Noventa minutos de um futebol burocrático, com lampejos de euforia. Assim foi a vitória do Flamengo sobre o Amazonas, por 1 a 0, marcada pela volta de Gabigol e por protestos contra o técnico Tite.
Há exagero nas duas coisas. Esperar que um jogador sem atuar há mais de um mês entraria no fim e mudaria a atuação coletiva travada da equipe era demais. A irritação com o técnico, também.
Em que pese a falta de soluções propostas por Tite além de um esquema engessado com prioridade aos pontas, que não apareceram pra jogo, o Flamengo sofre com queda física e técnica dos atletas.
Depois do gol de Pedro, em cruzamento de Viña, ficou a sensação de que a equipe queria se poupar de maior esforço no Maracanã. Na beira do gramado, Tite não esboçou reação e apenas fez trocas.

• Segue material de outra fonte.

import Summits.NavierStokesRegularity.NavierStokesRegularity.Theses.PlaneEnergyCeiling
import Summits.NavierStokesRegularity.NavierStokesRegularity.Theorems.PlaneEnergyCeilingPlanarEnergyLiouvilleMeanDissipation
import Summits.NavierStokesRegularity.NavierStokesRegularity.Theorems.FrozenSignCascadeBoundedEnvelopeContinuationLiouvilleMorreyOfNoLocalTypeI
import HarnessLib

/-!
# Route PlaneEnergyCeiling · crux `PlanarEnergyLiouville` (stmt-NavierStokesRegularity-16856)
# ⇐ the Morrey–Liouville statement (L_M) ⇐ no local Type I singularity

Theorems file for the crux item stmt-NavierStokesRegularity-16856
(`Theses.PlaneEnergyCeiling.PlanarEnergyLiouville`). It sharpens the landed conditional
`planarEnergyLiouville_of_liouvilleConjectureNS` ((L) ⇒ crux): the crux already follows from the
Liouville conjecture RESTRICTED TO THE TYPE-I (MORREY) CLASS of Albritton–Barker, equivalently
(Albritton–Barker 2019, Thm 1.1) from the absence of local Type I singular points of suitable weak
solutions.

* `oseenMild_and_morrey_of_planar` — the transfer: a bounded ancient mild solution (`ν = 1`,
  duality form) with measurable slices, jointly smooth on `(−∞,0) × ℝ³`, whose planar energies
  are bounded on every plane and every slice, (i) obeys the scale-invariant Morrey bound
  `∫_{B_r(y)} ‖v(t)‖² ≤ 2M r` (route support `ScaledEnergyOfPlanar`) and (ii) solves the Oseen
  integral equation `v(t) = e^{(t−s)Δ}v(s) − B¹ₛ(v,v)(t)` between all pairs `s < t < 0`
  (bounded weak form, KNSS Lemma 3.1, and the Morrey bound kills the parasitic drift:
  `HardyAncientLimit.oseenMild_of_boundedWeak_ancient`).
* `planarEnergyLiouville_of_liouvilleMorrey` — hence the Morrey–Liouville statement (L_M) of route
  `FrozenSignCascade` (bounded ancient mild + jointly smooth + Oseen-mild + Morrey ⇒ `v ≡ 0`)
  implies `PlanarEnergyLiouville`.
* `planarEnergyLiouville_of_not_localTypeISingularityExists` — and so does
  `¬ LocalTypeISingularityExists` (Albritton–Barker 2019, Thm 1.1, first bullet: no suitable weak
  solution of the unforced unit-viscosity system has a Type I singular point), through the landed
  `BoundedEnvelope.stub_liouvilleMorreyOfNoLocalTypeI`.

Both results are CONDITIONAL (the hypotheses are open statements); they locate the crux strictly
inside the Type-I exclusion problem: `¬ LocalTypeISingularityExists ⇒ (L_M) ⇒ PlanarEnergyLiouville`.

## References

* D. Albritton, T. Barker, J. Math. Fluid Mech. 21 (2019) = arXiv:1811.00502, Thm 1.1, §3.
  [AlbrittonBarker2019]
* G. Koch, N. Nadirashvili, G. Seregin, V. Šverák, Acta Math. 203 (2009) = arXiv:0709.3599,
  Lemma 3.1, §4. [KochNadirashviliSereginSverak2009]
-/

-- Sub = summit for this single-conjunct summit: the duplicate namespace component is deliberate.
set_option linter.dupNamespace false

noncomputable section

open MeasureTheory Set Filter Metric Function Real
open _root_.Topology
open scoped ENNReal NNReal
open Literature.Analysis Literature.Analysis.FluidPDE

namespace Summit.NavierStokesRegularity.NavierStokesRegularity.Theorems.PlaneEnergyCeilingPlanarEnergyLiouville

/-- **Transfer to the Type-I class.** A bounded ancient mild solution (`ν = 1`) with measurable
slices, jointly smooth on `(−∞,0) × ℝ³`, whose planar energies are bounded on every plane and
every slice, solves the Oseen integral equation between all pairs of negative times and obeys the
Morrey bound `∫_{B_r(y)} ‖v(t)‖² ≤ M' r` at every slice, centre and radius.
[cite: KochNadirashviliSereginSverak2009, Lemma 3.1 and §4; AlbrittonBarker2019, §3] -/
theorem oseenMild_and_morrey_of_planar {v : ℝ → EuclideanSpace ℝ (Fin 3) → EuclideanSpace ℝ (Fin 3)}
    (hv : IsBoundedAncientMildSolution 1 v)
    (hmeas : ∀ t < 0, AEStronglyMeasurable (v t) volume)
    (hsm : ContDiffOn ℝ (⊤ : ℕ∞) (uncurry v) (Iio 0 ×ˢ univ))
    (hpl : ∃ M : ℝ, ∀ t < 0, ∀ (R : EuclideanSpace ℝ (Fin 3) ≃ₗᵢ[ℝ] EuclideanSpace ℝ (Fin 3)) (c : ℝ),
      ∫⁻ y : EuclideanSpace ℝ (Fin 2), ‖v t (R (WithLp.toLp 2 ![y 0, y 1, c]))‖ₑ ^ 2 ≤ ENNReal.ofReal M) :
    (∀ s t : ℝ, s < t → t < 0 → ∀ x,
        v t x = UnboundedOperators.heatExtension (v s) (t - s) x - oseenDuhamel 1 s v v t x) ∧
      ∃ M' : ℝ, ∀ t < 0, ∀ (y : EuclideanSpace ℝ (Fin 3)) (r : ℝ), 0 < r →
        ∫ x in Metric.ball y r, ‖v t x‖ ^ 2 ≤ M' * r := by
  obtain ⟨M₀, hM₀⟩ := hpl
  set M : ℝ := max M₀ 0 with hMdef
  have hM : 0 ≤ M := le_max_right _ _
  have hcont : ContinuousOn (uncurry v) (Iio 0 ×ˢ univ) := hsm.continuousOn
  have hslice : ∀ t < 0, Continuous (v t) := fun t ht =>
    (contDiff_slice_of_contDiffOn hsm (show t ∈ Iio 0 from ht)).continuous
  have hplM : ∀ t < 0, ∀ (R : EuclideanSpace ℝ (Fin 3) ≃ₗᵢ[ℝ] EuclideanSpace ℝ (Fin 3)) (c : ℝ),
      ∫⁻ y : EuclideanSpace ℝ (Fin 2), ‖v t (R (WithLp.toLp 2 ![y 0, y 1, c]))‖ₑ ^ 2 ≤ ENNReal.ofReal M :=
    fun t ht R c => (hM₀ t ht R c).trans (ENNReal.ofReal_le_ofReal (le_max_left _ _))
  obtain ⟨V₀, hV₀⟩ := hv.2
  have hbd : ∀ t < 0, ∀ x, ‖v t x‖ ≤ V₀ := fun t ht x => hV₀ t ht x
  -- the Morrey bound
  have hMorE : ∀ t < 0, ∀ (y : EuclideanSpace ℝ (Fin 3)) (r : ℝ), 0 < r →
      ∫⁻ x in ball y r, ‖v t x‖ₑ ^ 2 ≤ ENNReal.ofReal (2 * r * M) := fun t ht y r hr =>
    PlanarEnergyAPriori.planeEnergyCeiling_scaledEnergyOfPlanar (v t) (hslice t ht) M hM
      (hplM t ht) y r hr
  have hMor : ∀ t < 0, ∀ (y : EuclideanSpace ℝ (Fin 3)) (r : ℝ), 0 < r →
      ∫ x in ball y r, ‖v t x‖ ^ 2 ≤ 2 * M * r := fun t ht y r hr =>
    integral_ball_sq_le_of_lintegral_le (hslice t ht) hM hr (hMorE t ht y r hr)
  have hMorN : ∀ t < 0, ∀ m : ℕ, 1 ≤ m →
      ∫⁻ y in ball (0 : EuclideanSpace ℝ (Fin 3)) m, ‖v t y‖ₑ ^ 2 ≤ ENNReal.ofReal (2 * M * m) := by
    intro t ht m hm
    have hm0 : (0 : ℝ) < m := by exact_mod_cast hm
    have := hMorE t ht 0 m hm0
    rwa [mul_right_comm] at this
  -- bounded weak, Oseen-mild
  have hjm : AEStronglyMeasurable (uncurry v)
      ((volume : Measure (ℝ × EuclideanSpace ℝ (Fin 3))).restrict (Iio 0 ×ˢ univ)) :=
    hcont.aestronglyMeasurable (measurableSet_Iio.prod MeasurableSet.univ)
  have hweak := hv.isBoundedWeakNSSolutionOn one_pos hjm hmeas
  have hoseen := (HardyAncientLimit.oseenMild_of_boundedWeak_ancient hweak hcont hbd
    (I := 2 * M) (by positivity) (m₀ := 1) hMorN).2
  exact ⟨hoseen, 2 * M, hMor⟩

/-- **`PlanarEnergyLiouville` ⇐ the Morrey–Liouville statement (L_M)** (conditional proof of the
crux item stmt-NavierStokesRegularity-16856): if every bounded ancient mild solution (`ν = 1`),
jointly smooth and Oseen-mild on `(−∞,0) × ℝ³`, with the scale-invariant Morrey bound at all
radii vanishes identically — the Liouville conjecture of KNSS restricted to Albritton–Barker's
Type-I class —, then `PlanarEnergyLiouville` holds (`oseenMild_and_morrey_of_planar`).
[cite: AlbrittonBarker2019, §1 and Thm 1.1; KochNadirashviliSereginSverak2009, §1] -/
theorem planarEnergyLiouville_of_liouvilleMorrey
    (hLM : ∀ v : ℝ → EuclideanSpace ℝ (Fin 3) → EuclideanSpace ℝ (Fin 3),
      IsBoundedAncientMildSolution 1 v →
      ContDiffOn ℝ (⊤ : ℕ∞) (uncurry v) (Set.Iio 0 ×ˢ Set.univ) →
      (∀ s t : ℝ, s < t → t < 0 → ∀ x,
        v t x = UnboundedOperators.heatExtension (v s) (t - s) x - oseenDuhamel 1 s v v t x) →
      (∃ M' : ℝ, ∀ t < 0, ∀ (y : EuclideanSpace ℝ (Fin 3)) (r : ℝ), 0 < r →
        ∫ x in Metric.ball y r, ‖v t x‖ ^ 2 ≤ M' * r) →
      ∀ t < 0, ∀ x, v t x = 0) :
    Summit.NavierStokesRegularity.NavierStokesRegularity.Theses.PlaneEnergyCeiling.PlanarEnergyLiouville := by
  intro v hv hmeas hsm hpl
  obtain ⟨hoseen, hMor⟩ := oseenMild_and_morrey_of_planar hv hmeas hsm hpl
  exact hLM v hv hsm hoseen hMor

/-- **`PlanarEnergyLiouville` ⇐ no local Type I singularity** (conditional proof of the crux item
stmt-NavierStokesRegularity-16856 from the open statement `¬ LocalTypeISingularityExists`,
Albritton–Barker 2019, Thm 1.1, first bullet): composition of
`planarEnergyLiouville_of_liouvilleMorrey` with the landed
`BoundedEnvelope.stub_liouvilleMorreyOfNoLocalTypeI` (route `FrozenSignCascade`).
[cite: AlbrittonBarker2019, Thm 1.1] -/
theorem planarEnergyLiouville_of_not_localTypeISingularityExists
    (h : ¬ Literature.Analysis.FluidPDE.LocalTypeISingularityExists) :
    Summit.NavierStokesRegularity.NavierStokesRegularity.Theses.PlaneEnergyCeiling.PlanarEnergyLiouville :=
  planarEnergyLiouville_of_liouvilleMorrey (BoundedEnvelope.stub_liouvilleMorreyOfNoLocalTypeI h)

end Summit.NavierStokesRegularity.NavierStokesRegularity.Theorems.PlaneEnergyCeilingPlanarEnergyLiouville

end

Sem Arrascaeta, Pulgar e Cebolinha, lesionados, as alternativas que entraram não apresentaram o mesmo nível. Lorran teve chance, mas foi tímido, enquanto Allan personificou a tal burocracia.

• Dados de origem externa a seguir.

import Summits.Ventures.PercRepro.C041SeedCoverBulk
import Summits.Ventures.PercRepro.C041SeedCoverBox9
import Summits.Ventures.PercRepro.C041SeedCoverBox10
import Summits.Ventures.PercRepro.C041SeedCoverBox11
import Summits.Ventures.PercRepro.C041SeedCoverBox12
import Summits.Ventures.PercRepro.C041SeedCoverBox13
import Summits.Ventures.PercRepro.C041SeedCoverBox14
import Summits.Ventures.PercRepro.C041SeedCoverBox15

/-!
# THE LAST SEED ON THE HALF-SQUARE `A, B ≤ 1/2` (mine-3, gen 64; C-041.md §21 (ay) addendum 4)

The two strips `A ≤ 1/20` (`InCone_thetaTri_v1_V_stripA`) and `B ≤ 1/20, A ≤ 3/10` (`InCone_thetaTri_v1_V_stripB`) of the
lower-frontier cover, assembled from the strip box theorems `C041SeedCoverBox9`–`14`, and their union with the bulk theorem
(`C041SeedCoverBulk`) and the corner box `C041SeedCoverBox15`: every star with `m ≥ 2` leaves whose invariants satisfy
`A, B ≤ 1/2` and `6/5 ≤ P₁ ≤ 9/2` has `θ_△(v 1, V a) ∈ cone`, except possibly in the corner `A > 3/10, B ≤ 1/20, P₁ > 79/20`
(`InCone_thetaTri_v1_V_half`); in particular for every such star with `P₁ ≤ 79/20` (`InCone_thetaTri_v1_V_half_low`).  In the
corner `A ≥ 3/10, B ≤ 1/20` no star has `P₁ ≤ 8/5` (`half_corner_P1`: the mirror hyperbola forces `P₂ ≥ 361/160` while
`P₂² A ≤ 1` caps `P₂ ≤ √(10/3)`), which is why the corner box starts at `P₁ = 8/5`.
-/

namespace PercRepro

namespace RelaxedTriangle

open TreeClosure

/-- In the corner `A ≥ 3/10`, `B ≤ 1/20` no star has `P₁ ≤ 8/5`: `(3/2)(1 − B)² ≤ P₂(P₁ − 1)` forces `P₂ ≥ 361/160`, while
`P₂² A ≤ 1` gives `P₂² ≤ 10/3 < (361/160)²`. -/
theorem half_corner_P1 (P1 P2 A B : ℝ) (hA0 : 3 / 10 ≤ A) (hB1 : B ≤ 1 / 20) (hP2 : 0 ≤ P2)
    (hRm : 3 / 2 * (1 - B) ^ 2 ≤ P2 * (P1 - 1)) (hu2 : P2 ^ 2 * A ≤ 1) : 8 / 5 < P1 := by
  by_contra hlow
  have hlow : P1 ≤ 8 / 5 := not_lt.mp hlow
  have hBq : (19 / 20 : ℝ) ^ 2 ≤ (1 - B) ^ 2 := by nlinarith
  have h1 : (3 / 2 : ℝ) * (19 / 20) ^ 2 ≤ P2 * (3 / 5) := by nlinarith [mul_nonneg hP2 (sub_nonneg.2 hlow)]
  have h2 : (361 / 160 : ℝ) ≤ P2 := by linarith
  have h3 : (361 / 160 : ℝ) ^ 2 ≤ P2 ^ 2 := by nlinarith [mul_nonneg (sub_nonneg.2 h2) hP2]
  have h4 : (361 / 160 : ℝ) ^ 2 * (3 / 10) ≤ P2 ^ 2 * A := mul_le_mul h3 hA0 (by norm_num) (sq_nonneg P2)
  norm_num at h4
  linarith

/-- **THE SEED ON THE STRIP `A ≤ 1/20`.** Every star with `m ≥ 2` leaves, `A ≤ 1/20`, `B ≤ 1/2` and `6/5 ≤ P₁ ≤ 9/2` has
`θ_△(v 1, V a) ∈ cone` (boxes 11, 12, 13, 14; for `B ≥ 3/20` the bound `P₁² B ≤ 1` puts `P₁` inside the shorter boxes). -/
theorem InCone_thetaTri_v1_V_stripA {m : ℕ} (a : Fin (m + 2) → ℝ) (ha : ∀ i, 0 ≤ a i ∧ a i ≤ 1)
    (hA : ∏ i, a i ≤ 1 / 20) (hB : ∏ i, (1 - a i) ≤ 1 / 2)
    (hP : (6 / 5 : ℝ) ≤ ∏ i, (1 + a i ^ 2) ∧ ∏ i, (1 + a i ^ 2) ≤ 9 / 2) :
    InCone (thetaTri (v 1) (V a)) := by
  have hu1 := prod_one_add_sq_sq_mul_prod_one_sub_le_one a ha
  obtain ⟨hA00, _⟩ := prod_unit_mem a ha
  obtain ⟨hB00, _⟩ := prod_unit_mem (fun i => 1 - a i) (fun i => ⟨by linarith [(ha i).2], by linarith [(ha i).1]⟩)
  have hP0 : (0 : ℝ) ≤ ∏ i, (1 + a i ^ 2) := by linarith [hP.1]
  rcases le_or_gt (∏ i, (1 - a i)) (1 / 20) with hB1 | hB1
  · exact InCone_thetaTri_v1_V_box11 a ha ⟨hA00, hA⟩ ⟨hB00, hB1⟩ hP
  rcases le_or_gt (∏ i, (1 - a i)) (3 / 20) with hB2 | hB2
  · exact InCone_thetaTri_v1_V_box12 a ha ⟨hA00, hA⟩ ⟨hB1.le, hB2⟩ hP
  rcases le_or_gt (∏ i, (1 - a i)) (3 / 10) with hB3 | hB3
  · exact InCone_thetaTri_v1_V_box13 a ha ⟨hA00, hA⟩ ⟨hB2.le, hB3⟩ ⟨hP.1, bulk_P1_le2 _ _ hP0 hB2.le hu1⟩
  · exact InCone_thetaTri_v1_V_box14 a ha ⟨hA00, hA⟩ ⟨hB3.le, hB⟩ ⟨hP.1, bulk_P1_le3 _ _ hP0 hB3.le hu1⟩

/-- **THE SEED ON THE STRIP `B ≤ 1/20`, `A ≤ 3/10`.** Every star with `m ≥ 2` leaves, `A ≤ 3/10`, `B ≤ 1/20` and
`6/5 ≤ P₁ ≤ 9/2` has `θ_△(v 1, V a) ∈ cone` (boxes 11, 9, 10). -/
theorem InCone_thetaTri_v1_V_stripB {m : ℕ} (a : Fin (m + 2) → ℝ) (ha : ∀ i, 0 ≤ a i ∧ a i ≤ 1)
    (hA : ∏ i, a i ≤ 3 / 10) (hB : ∏ i, (1 - a i) ≤ 1 / 20)
    (hP : (6 / 5 : ℝ) ≤ ∏ i, (1 + a i ^ 2) ∧ ∏ i, (1 + a i ^ 2) ≤ 9 / 2) :
    InCone (thetaTri (v 1) (V a)) := by
  obtain ⟨hA00, _⟩ := prod_unit_mem a ha
  obtain ⟨hB00, _⟩ := prod_unit_mem (fun i => 1 - a i) (fun i => ⟨by linarith [(ha i).2], by linarith [(ha i).1]⟩)
  rcases le_or_gt (∏ i, a i) (1 / 20) with hA1 | hA1
  · exact InCone_thetaTri_v1_V_box11 a ha ⟨hA00, hA1⟩ ⟨hB00, hB⟩ hP
  rcases le_or_gt (∏ i, a i) (3 / 20) with hA2 | hA2
  · exact InCone_thetaTri_v1_V_box9 a ha ⟨hA1.le, hA2⟩ ⟨hB00, hB⟩ hP
  · exact InCone_thetaTri_v1_V_box10 a ha ⟨hA2.le, hA⟩ ⟨hB00, hB⟩ hP

/-- **THE SEED ON THE HALF-SQUARE OFF THE CORNER.** Every star with `m ≥ 2` leaves, `A ≤ 1/2`, `B ≤ 1/2` and
`6/5 ≤ P₁ ≤ 9/2` has `θ_△(v 1, V a) ∈ cone`, provided that in the corner `A > 3/10`, `B ≤ 1/20` also `P₁ ≤ 79/20`
(the strips, the bulk theorem and the corner box 15). -/
theorem InCone_thetaTri_v1_V_half {m : ℕ} (a : Fin (m + 2) → ℝ) (ha : ∀ i, 0 ≤ a i ∧ a i ≤ 1)
    (hA : ∏ i, a i ≤ 1 / 2) (hB : ∏ i, (1 - a i) ≤ 1 / 2)
    (hP : (6 / 5 : ℝ) ≤ ∏ i, (1 + a i ^ 2) ∧ ∏ i, (1 + a i ^ 2) ≤ 9 / 2)
    (hc : 3 / 10 < ∏ i, a i → ∏ i, (1 - a i) ≤ 1 / 20 → ∏ i, (1 + a i ^ 2) ≤ 79 / 20) :
    InCone (thetaTri (v 1) (V a)) := by
  have h2 := one_add_prod_one_sub_sq_le a ha
  have hRm := sharp_R_mirror a ha
  have hu2 := prod_one_add_one_sub_sq_sq_mul_prod_le_one a ha
  obtain ⟨hB00, _⟩ := prod_unit_mem (fun i => 1 - a i) (fun i => ⟨by linarith [(ha i).2], by linarith [(ha i).1]⟩)
  rcases le_or_gt (∏ i, a i) (1 / 20) with hA1 | hA1
  · exact InCone_thetaTri_v1_V_stripA a ha hA1 hB hP
  rcases le_or_gt (∏ i, (1 - a i)) (1 / 20) with hB1 | hB1
  · rcases le_or_gt (∏ i, a i) (3 / 10) with hA3 | hA3
    · exact InCone_thetaTri_v1_V_stripB a ha hA3 hB1 hP
    · have hP2nn : (0 : ℝ) ≤ ∏ i, (1 + (1 - a i) ^ 2) := bulk_P2_nonneg _ _ h2
      have h85 := half_corner_P1 _ _ _ _ hA3.le hB1 hP2nn hRm hu2
      exact InCone_thetaTri_v1_V_box15 a ha ⟨hA3.le, hA⟩ ⟨hB00, hB1⟩ ⟨h85.le, hc hA3 hB1⟩
  · exact InCone_thetaTri_v1_V_bulk a ha ⟨hA1.le, hA⟩ ⟨hB1.le, hB⟩

/-- **THE SEED ON THE HALF-SQUARE, `P₁ ≤ 79/20`.** Every star with `m ≥ 2` leaves, `A ≤ 1/2`, `B ≤ 1/2` and
`6/5 ≤ P₁ ≤ 79/20` has `θ_△(v 1, V a) ∈ cone`. -/
theorem InCone_thetaTri_v1_V_half_low {m : ℕ} (a : Fin (m + 2) → ℝ) (ha : ∀ i, 0 ≤ a i ∧ a i ≤ 1)
    (hA : ∏ i, a i ≤ 1 / 2) (hB : ∏ i, (1 - a i) ≤ 1 / 2)
    (hP : (6 / 5 : ℝ) ≤ ∏ i, (1 + a i ^ 2) ∧ ∏ i, (1 + a i ^ 2) ≤ 79 / 20) :
    InCone (thetaTri (v 1) (V a)) :=
  InCone_thetaTri_v1_V_half a ha hA hB ⟨hP.1, by linarith [hP.2]⟩ (fun _ _ => hP.2)

end RelaxedTriangle

end PercRepro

Gerson e De La Cruz, os mais talentosos do meio-campo, não conseguiram imprimir intensidade, diante de uma defesa bem postada. Nem Bruno Henrique, sem espaço para correr, salvou.
Diante da retranca, restou ao Flamengo tocar pacientemente a bola de um lado para o outro e irritar sua torcida, ávida pela reestreia de Gabigol, que quando foi acionado não passou de figurante em campo.
Sem outras alternativas mais qualificadas, Tite empilhou jovens e renovou o gás da equipe, que como nunca deu alguns sinais de vulnerabilidade e desorganização preocupantes.
Para a sequência, o Flamengo tem jogos contra Bragantino, fora de casa, pelo Brasileiro, e Palestino, no Chile, que podem aumentar a temperatura da crise de resultados e desempenho.